Recently has been looking at convolutional neural network, want to improve the improvement to make something new, read a lot of papers, wrote a review of Deep learning convolutional neural Network has some new understanding, and share with you.
In fact, convolutional neural network is not a new algorithm, as early as the 80 's has been proposed, but the hardware is limited in computing power, so it was only used to identify the handwritten numerals on the cheque, and applied to the actual. The leading authority of deep learning in the 2006 published an article in science, demonstrating the potential strength of the depth structure in the feature extraction problem, which set off the wave of deep structure research, as a kind of deep structure that already existed and had some application experience, and returned to People's sight again. At this time the hardware is also more than the ability to calculate the quality of the leap, chip chips to GPU have GPU, and open-source caffe framework, so CNN got up.
Throughout the current publication of the CNN literature, most of the focus on the application area. The issue of CNN in domestic journals is not much published, generally from 2012 onwards, and the four major journals on the CNN article has not thought about the big, do not know that they are not willing to vote, or the issue of the subject of the field of hesitant attitude, But there are so many academic papers on CNN that many schools, many teachers and many students are doing this.

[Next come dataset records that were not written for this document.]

/-! ## §3 THE HEAD: the fibre integrand is integrable on `(↥Y × 𝔸_L, μ_Y ⊗ μ_T)` -/

include hΨ ha hSA hSAi hXY hYX hΨP in
/-- **(xi) §3 — THE TERM-2 INTEGRAND IS INTEGRABLE ON THE KLINGEN FIBRE, AT EVERY BASE POINT.**  Transport pins (T1)(T3)(T4) of ★ F3 BY VALUE (★ F5-q's letters),
`dV, dW` nonvanishing, `Y ≤ 𝔸_L` the skew part (`hY`) with additive Haar measures `μ_Y` on `↥Y` and `μ_T` on `𝔸_L`, `χ` unitary, `1 < re s`, `f` a continuous Siegel
section of `I_Δ(s,χ)`.  THEN for every `x ∈ H(𝔸)`:
  `Integrable (q ↦ f(Ψ(jAdelic ξ) · Ψ(jAdelic n_Q(y_q, 0, t_q)) · x)) (μ_Y ⊗ μ_T)`.
PROOF: §2 for `νN := Φ_*(μ_T ⊗ (μ_Y ⊗ μ_T))` (★ F5-k: left-invariant, finite on compacts) and the stabiliser weight of §1; in the chart the integrand is constant along the
`u₊`-fibres (★ F5-c) and the weight has constant fibre mass `∫⁻ β₀ dμ_T ∈ (0,∞)` (★ F5-l∕m∕s, §1), so §1's Tonelli lemma applies.
[cite: MoeglinWaldspurger1995, II.1.7] [cite: GanTakeda2011SiegelWeil, §7.2 p. 23] [cite: Weil1965, §9] [cite: CogdellAnalyticTheory2004, §2.3] -/
theorem integrable_innerSection (hdV0 : ∀ i, dV i ≠ 0) (hdW0 : ∀ i, dW i ≠ 0)
    [MeasurableSpace (AdeleRing (𝓞 L) L)] [BorelSpace (AdeleRing (𝓞 L) L)]
    (Y : AddSubgroup (AdeleRing (𝓞 L) L)) (hY : ∀ y, y ∈ Y ↔ conjAdele (Fp L) L (IsCMField.complexConj L) y = -y)
    (μY : Measure ↥Y) (μT : Measure (AdeleRing (𝓞 L) L)) [μY.IsAddHaarMeasure] [μT.IsAddHaarMeasure]
    {χ : HeckeCharacter L} (hχ : χ.IsUnitary) {s : ℂ} (hs : 1 < s.re)
    {f : HA L e dV hdV dW hdW → ℂ} (hf : IsSiegelDeltaSection L e dV hdV dW hdW χ s f) (hfc : Continuous f) (x : HA L e dV hdV dW hdW) :
    Integrable (fun q : ↥Y × AdeleRing (𝓞 L) L =>
      f (Ψ (jAdelic L 4 (weylXi (AdeleRing (𝓞 L) L) (conjAdele (Fp L) L (IsCMField.complexConj L)))) *
        Ψ (jAdelic L 4 (nKlingen (AdeleRing (𝓞 L) L) (conjAdele (Fp L) L (IsCMField.complexConj L)) (conjAdele_conjAdele' L)
          (((q.1 : ↥Y) : AdeleRing (𝓞 L) L)) ((hY _).1 q.1.2) 0 q.2)) * x)) (μY.prod μT) := by
  classical
  haveI : Countable (ratH L e dV hdV dW hdW) := countable_ratH L e dV hdV dW hdW
  haveI : Countable (SiegelDeltaQuot L e dV hdV dW hdW) := by unfold SiegelDeltaQuot; exact inferInstance
  haveI : Countable ↥((algebraMap L (AdeleRing (𝓞 L) L)).toAddMonoidHom.range) := countable_range_algebraMap (L := L)
  -- topology ∕ measure bookkeeping on `𝔸_L`, `↥Y`, `N_Q(𝔸)`
  haveI := secondCountableTopology_adeleRing (K := L)
  haveI := locallyCompactSpace_adeleRing' L
  haveI : T2Space (AdeleRing (𝓞 L) L) := t2Space_adeleRing_of_numberField L
  have hYc : IsClosed (Y : Set (AdeleRing (𝓞 L) L)) := by
    rw [show (Y : Set (AdeleRing (𝓞 L) L)) = {y | conjAdele (Fp L) L (IsCMField.complexConj L) y = -y} from Set.ext fun y => hY y]
    exact isClosed_eq (continuous_conjAdele (Fp L) L (IsCMField.complexConj L)) continuous_neg
  haveI : SecondCountableTopology ↥Y := TopologicalSpace.Subtype.secondCountableTopology (Y : Set (AdeleRing (𝓞 L) L))
  haveI : LocallyCompactSpace ↥Y := hYc.locallyCompactSpace
  letI : MeasurableSpace ↥(klingenUnipA Ψ) := borel _
  haveI : BorelSpace ↥(klingenUnipA Ψ) := ⟨rfl⟩
  -- the measure `νN := Φ_*(μ_T ⊗ (μ_Y ⊗ μ_T))` on `N_Q(𝔸)` (★ F5-k)
  obtain ⟨νN, hνN⟩ : ∃ νN : Measure ↥(klingenUnipA Ψ), νN = Measure.map (fun p : AdeleRing (𝓞 L) L × (↥Y × AdeleRing (𝓞 L) L) =>
        (⟨Ψ (jAdelic L 4 (nKlingen (AdeleRing (𝓞 L) L) (conjAdele (Fp L) L (IsCMField.complexConj L)) (conjAdele_conjAdele' L)
            (p.2.1 : AdeleRing (𝓞 L) L) ((hY _).1 p.2.1.2) p.1 p.2.2)), transport_nKlingen_mem Ψ _ _ _ _⟩ : ↥(klingenUnipA Ψ))) (μT.prod (μY.prod μT)) := ⟨_, rfl⟩
  haveI : νN.IsMulLeftInvariant := by rw [hνN]; exact isMulLeftInvariant_map_klingenChart hΨ Y hY μT μY μT
  haveI : IsFiniteMeasureOnCompacts νN := by rw [hνN]; exact isFiniteMeasureOnCompacts_map_klingenChart hΨ Y hY μT μY μT
  -- the Klingen weight, the stabiliser of `γ₀ = Ψ(toAdelic ξ)`, a section of `Stab\N_Q(L⁺)` and the stabiliser weight
  obtain ⟨β, hβ, -, -⟩ := exists_klingenWeight hΨ ha hSA hSAi hXY hYX
  set γ₀ : ratH L e dV hdV dW hdW := ⟨Ψ (UnitaryGroup.toAdelic (Fp L) L (IsCMField.complexConj L) (2 + 2) ((StdForm.antidiagonal (2 + 2)).over L)
      (weylXi L ((IsCMField.complexConj L : L ≃ₐ[Fp L] L) : L →+* L))), transport_toAdelic_mem_ratH hΨ ha hSA hSAi hXY hYX _⟩ with hγ₀
  obtain ⟨Γ₁, hΓ₁le, hΓ₁⟩ := exists_stabilizer_subgroupOf (klingenUnipA Ψ) γ₀
  obtain ⟨ν, -, hν⟩ := exists_section_of_orbit γ₀ Γ₁ hΓ₁
  have hβ₁ := isCoveringWeight_unfoldWeight_section hβ Γ₁ hΓ₁le (fun q => ν q) hν
  -- §2: the orbit integrand is integrable for `νN`
  have hint := integrable_innerSectionOrbit hΨ ha hSA hSAi hXY hYX hdV0 hdW0 νN Γ₁ hΓ₁ hβ₁ hχ hs hf hfc x
  -- its `L¹` size, read in the chart
  have hΦc := continuous_klingenChart Ψ hΨ Y hY
  have hgc : Continuous fun u : ↥(klingenUnipA Ψ) =>
      f (Ψ (jAdelic L 4 (weylXi (AdeleRing (𝓞 L) L) (conjAdele (Fp L) L (IsCMField.complexConj L)))) * (u : HA L e dV hdV dW hdW) * x) :=
    hfc.comp ((continuous_const.mul continuous_subtype_val).mul continuous_const)
  have hfin : ∫⁻ u, ‖f (Ψ (jAdelic L 4 (weylXi (AdeleRing (𝓞 L) L) (conjAdele (Fp L) L (IsCMField.complexConj L)))) * (u : HA L e dV hdV dW hdW) * x)‖ₑ *
      unfoldWeight β (fun q => ((ν q : (ratH L e dV hdV dW hdW).subgroupOf (klingenUnipA Ψ)) : ↥(klingenUnipA Ψ))) u ∂νN ≠ ∞ := by
    have h := hint.2
    rw [hasFiniteIntegral_iff_enorm] at h
    simp_rw [enorm_wt_smul_subgroup hβ₁] at h
    exact h.ne
  rw [hνN, lintegral_map (f := fun u : ↥(klingenUnipA Ψ) =>
      ‖f (Ψ (jAdelic L 4 (weylXi (AdeleRing (𝓞 L) L) (conjAdele (Fp L) L (IsCMField.complexConj L)))) * (u : HA L e dV hdV dW hdW) * x)‖ₑ *
        unfoldWeight β (fun q => ((ν q : (ratH L e dV hdV dW hdW).subgroupOf (klingenUnipA Ψ)) : ↥(klingenUnipA Ψ))) u)
    ((hgc.measurable.enorm).mul hβ₁.1) hΦc.measurable] at hfin
  -- along the fibres the integrand is constant (★ F5-c): `f(Ψξ · Φ(z,p) · x) = f(Ψξ · Ψ(n_Q(y_p,0,t_p)) · x)`
  have hval : ∀ zp : AdeleRing (𝓞 L) L × (↥Y × AdeleRing (𝓞 L) L),
      f (Ψ (jAdelic L 4 (weylXi (AdeleRing (𝓞 L) L) (conjAdele (Fp L) L (IsCMField.complexConj L)))) *
        (((⟨Ψ (jAdelic L 4 (nKlingen (AdeleRing (𝓞 L) L) (conjAdele (Fp L) L (IsCMField.complexConj L)) (conjAdele_conjAdele' L)
            (zp.2.1 : AdeleRing (𝓞 L) L) ((hY _).1 zp.2.1.2) zp.1 zp.2.2)), transport_nKlingen_mem Ψ _ _ _ _⟩ : ↥(klingenUnipA Ψ)) : ↥(klingenUnipA Ψ)) :
            HA L e dV hdV dW hdW) * x) =
      f (Ψ (jAdelic L 4 (weylXi (AdeleRing (𝓞 L) L) (conjAdele (Fp L) L (IsCMField.complexConj L)))) *
        Ψ (jAdelic L 4 (nKlingen (AdeleRing (𝓞 L) L) (conjAdele (Fp L) L (IsCMField.complexConj L)) (conjAdele_conjAdele' L)
          (((zp.2.1 : ↥Y) : AdeleRing (𝓞 L) L)) ((hY _).1 zp.2.1.2) 0 zp.2.2)) * x) := fun zp => by
    rw [klingenChart_eq_uPlus_mul Ψ Y hY zp]
    have hrew : Ψ (jAdelic L 4 (weylXi (AdeleRing (𝓞 L) L) (conjAdele (Fp L) L (IsCMField.complexConj L)))) *
        (Ψ (jAdelic L 4 (uPlus (AdeleRing (𝓞 L) L) (conjAdele (Fp L) L (IsCMField.complexConj L)) (conjAdele_conjAdele' L) zp.1)) *
          Ψ (jAdelic L 4 (nKlingen (AdeleRing (𝓞 L) L) (conjAdele (Fp L) L (IsCMField.complexConj L)) (conjAdele_conjAdele' L)
            (((zp.2.1 : ↥Y) : AdeleRing (𝓞 L) L)) ((hY _).1 zp.2.1.2) 0 zp.2.2))) * x =
        Ψ (jAdelic L 4 (weylXi (AdeleRing (𝓞 L) L) (conjAdele (Fp L) L (IsCMField.complexConj L)) *
            uPlus (AdeleRing (𝓞 L) L) (conjAdele (Fp L) L (IsCMField.complexConj L)) (conjAdele_conjAdele' L) zp.1 *
            (weylXi (AdeleRing (𝓞 L) L) (conjAdele (Fp L) L (IsCMField.complexConj L)))⁻¹)) *
          (Ψ (jAdelic L 4 (weylXi (AdeleRing (𝓞 L) L) (conjAdele (Fp L) L (IsCMField.complexConj L)))) *
            Ψ (jAdelic L 4 (nKlingen (AdeleRing (𝓞 L) L) (conjAdele (Fp L) L (IsCMField.complexConj L)) (conjAdele_conjAdele' L)
              (((zp.2.1 : ↥Y) : AdeleRing (𝓞 L) L)) ((hY _).1 zp.2.1.2) 0 zp.2.2)) * x) := by
      rw [map_mul, map_mul, map_mul, map_mul, map_inv, map_inv]
      simp only [mul_assoc, inv_mul_cancel_left]
    rw [hrew]
    exact apply_transport_weylXi_conj_uPlus_mul hΨ ha hSA hSAi hΨP hf zp.1 _
  simp_rw [hval] at hfin
  -- the fibre mass of the stabiliser weight is the constant `∫⁻ β₀ dμ_T ∈ (0, ∞)` (★ F5-l ∕ F5-m ∕ F5-s, §1)
  obtain ⟨β₀, hβ₀m, hβ₀, -⟩ := exists_latticeWeight (K := L) μT
  have hΓΛ := stab_membership_law hΨ ha hSA hSAi hXY hYX Γ₁ hΓ₁
  have hfib : ∀ p : ↥Y × AdeleRing (𝓞 L) L, ∫⁻ z, unfoldWeight β (fun q => ((ν q : (ratH L e dV hdV dW hdW).subgroupOf (klingenUnipA Ψ)) : ↥(klingenUnipA Ψ)))
      ((⟨Ψ (jAdelic L 4 (nKlingen (AdeleRing (𝓞 L) L) (conjAdele (Fp L) L (IsCMField.complexConj L)) (conjAdele_conjAdele' L)
            ((p).1 : AdeleRing (𝓞 L) L) ((hY _).1 (p).1.2) (z) (p).2)), transport_nKlingen_mem Ψ _ _ _ _⟩ : ↥(klingenUnipA Ψ))) ∂μT = ∫⁻ z, β₀ z ∂μT :=
    fun p => lintegral_fibre_klingenChart_eq_of_weight hΨ Y hY _ Γ₁ hΓΛ hβ₁ μT hβ₀m hβ₀ p
  have hC0 : ∫⁻ z, β₀ z ∂μT ≠ 0 :=
    lintegral_ne_zero_of_tsum_translate_eq_one _ μT (NeZero.ne μT) hβ₀m hβ₀
  -- Tonelli (§1): the fibre integrand has finite `L¹` size
  have hFc : Continuous fun q : ↥Y × AdeleRing (𝓞 L) L =>
      f (Ψ (jAdelic L 4 (weylXi (AdeleRing (𝓞 L) L) (conjAdele (Fp L) L (IsCMField.complexConj L)))) *
        Ψ (jAdelic L 4 (nKlingen (AdeleRing (𝓞 L) L) (conjAdele (Fp L) L (IsCMField.complexConj L)) (conjAdele_conjAdele' L)
          (((q.1 : ↥Y) : AdeleRing (𝓞 L) L)) ((hY _).1 q.1.2) 0 q.2)) * x) :=
    hfc.comp ((continuous_const.mul (continuous_transport_nKlingen hΨ _ (continuous_subtype_val.comp continuous_fst) continuous_const continuous_snd)).mul
      continuous_const)
  have hI : ∫⁻ q, ‖f (Ψ (jAdelic L 4 (weylXi (AdeleRing (𝓞 L) L) (conjAdele (Fp L) L (IsCMField.complexConj L)))) *
        Ψ (jAdelic L 4 (nKlingen (AdeleRing (𝓞 L) L) (conjAdele (Fp L) L (IsCMField.complexConj L)) (conjAdele_conjAdele' L)
          (((q.1 : ↥Y) : AdeleRing (𝓞 L) L)) ((hY _).1 q.1.2) 0 q.2)) * x)‖ₑ ∂(μY.prod μT) ≠ ∞ :=
    lintegral_ne_top_of_lintegral_prod_ne_top μT (μY.prod μT) hFc.measurable.enorm (hβ₁.1.comp hΦc.measurable) hC0 hfib hfin
  exact ⟨hFc.aestronglyMeasurable, hasFiniteIntegral_iff_enorm.2 (lt_top_iff_ne_top.2 hI)⟩
import Summits.MatrixMultiplication.OmegaCensus.ThreeSetZ5Z5CoverKitE3Split
import Summits.MatrixMultiplication.OmegaCensus.DominoZ5Z5Data19S0
import HarnessLib

/-!
# Three-margin cover computations for `(1,9,12)@325`, hole class `σ = 0`, flagged row `10`, piece `P1` (237017 nodes)

ω-census `pub-omega`, family (b3), seat pub-omega-group gen 38.  Framing: lottery ticket; floor = certified bounds/negative ranges.
VALUE: kernel computations of the `ℤ₅²` stage of the census cell `(1,9,12)@325` of `ℤ₅ × ℤ₆₅` (design `HOME/pub-omega-group-g37/DESIGN-1-9-12.md`);
NOT progress on ω.  Sizing (re-planned after '(kernel) excessive memory consumption' bounces of single 8-column groups of 184k–235k
enumeration nodes on loaded farm nodes): every `decide + kernel` here has ≤ 150k `rowsEnumE3` nodes (a whole group of 8 flagged columns, or a
half of 4 via `List.take 4` / `List.drop 4`), every file ≤ 280k; halves and groups are recombined in `DominoZ5Z5Join19Sσ`
(`coverGenE3_of_halves`, `coverGenE3_of_chunks`).  Model: `HOME/pub-omega-group-g38/code/colcost.py`.
-/

namespace Summit.MatrixMultiplication.OmegaCensus

namespace Z5Z5ThreeSet

open ZpZpDomino

set_option maxRecDepth 100000 in
set_option maxHeartbeats 4000000 in
/-- Cover computation: flagged row `10`, column group `1` (120988 enumeration nodes). [folklore] -/
theorem cov19s0_r10_c1 : coverGenE3 tree19s0 exc19s0 10 (rowWs 5 10) (diagIdx 5) [flR19s0.getD 10 []] (flCg19s0.getD 1 [])
    flD19s0 (offs 5 10) (off 5 10 1) (off 5 10 2) = true := by decide +kernel

set_option maxRecDepth 100000 in
set_option maxHeartbeats 4000000 in
/-- Cover computation: flagged row `10`, column group `0` (116029 enumeration nodes). [folklore] -/
theorem cov19s0_r10_c0 : coverGenE3 tree19s0 exc19s0 10 (rowWs 5 10) (diagIdx 5) [flR19s0.getD 10 []] (flCg19s0.getD 0 [])
    flD19s0 (offs 5 10) (off 5 10 1) (off 5 10 2) = true := by decide +kernel

end Z5Z5ThreeSet

end Summit.MatrixMultiplication.OmegaCensus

On the other side of CNN's paper on the relatively more, image recognition, speech recognition and other aspects are covered, and the country is different from the published literature in the theoretical aspects of Kung fu to more, the domestic general is directly to use the CNN directly, the old method of new problems, and the effect is good, CNN, as an important member of deep learning, is really strong.
have been thinking about how to improve the traditional CNN, look at everyone's work, the direction of improvement is either in the structural change, or in the training algorithm changes, the current CNN improvements are basically following this framework.
First, the structural improvement
The traditional CNN is essentially a map stack, as shown in the figure
It is said that it is a tradition, mainly it is the input form, convolution core, cascade form, initialization method are not strict requirements, the use of the most primitive convolution kernel, random initialization. Of course, it is because of his traditional, primitive, it has made it a space for improvement. Let's talk about some of the more successful improvements.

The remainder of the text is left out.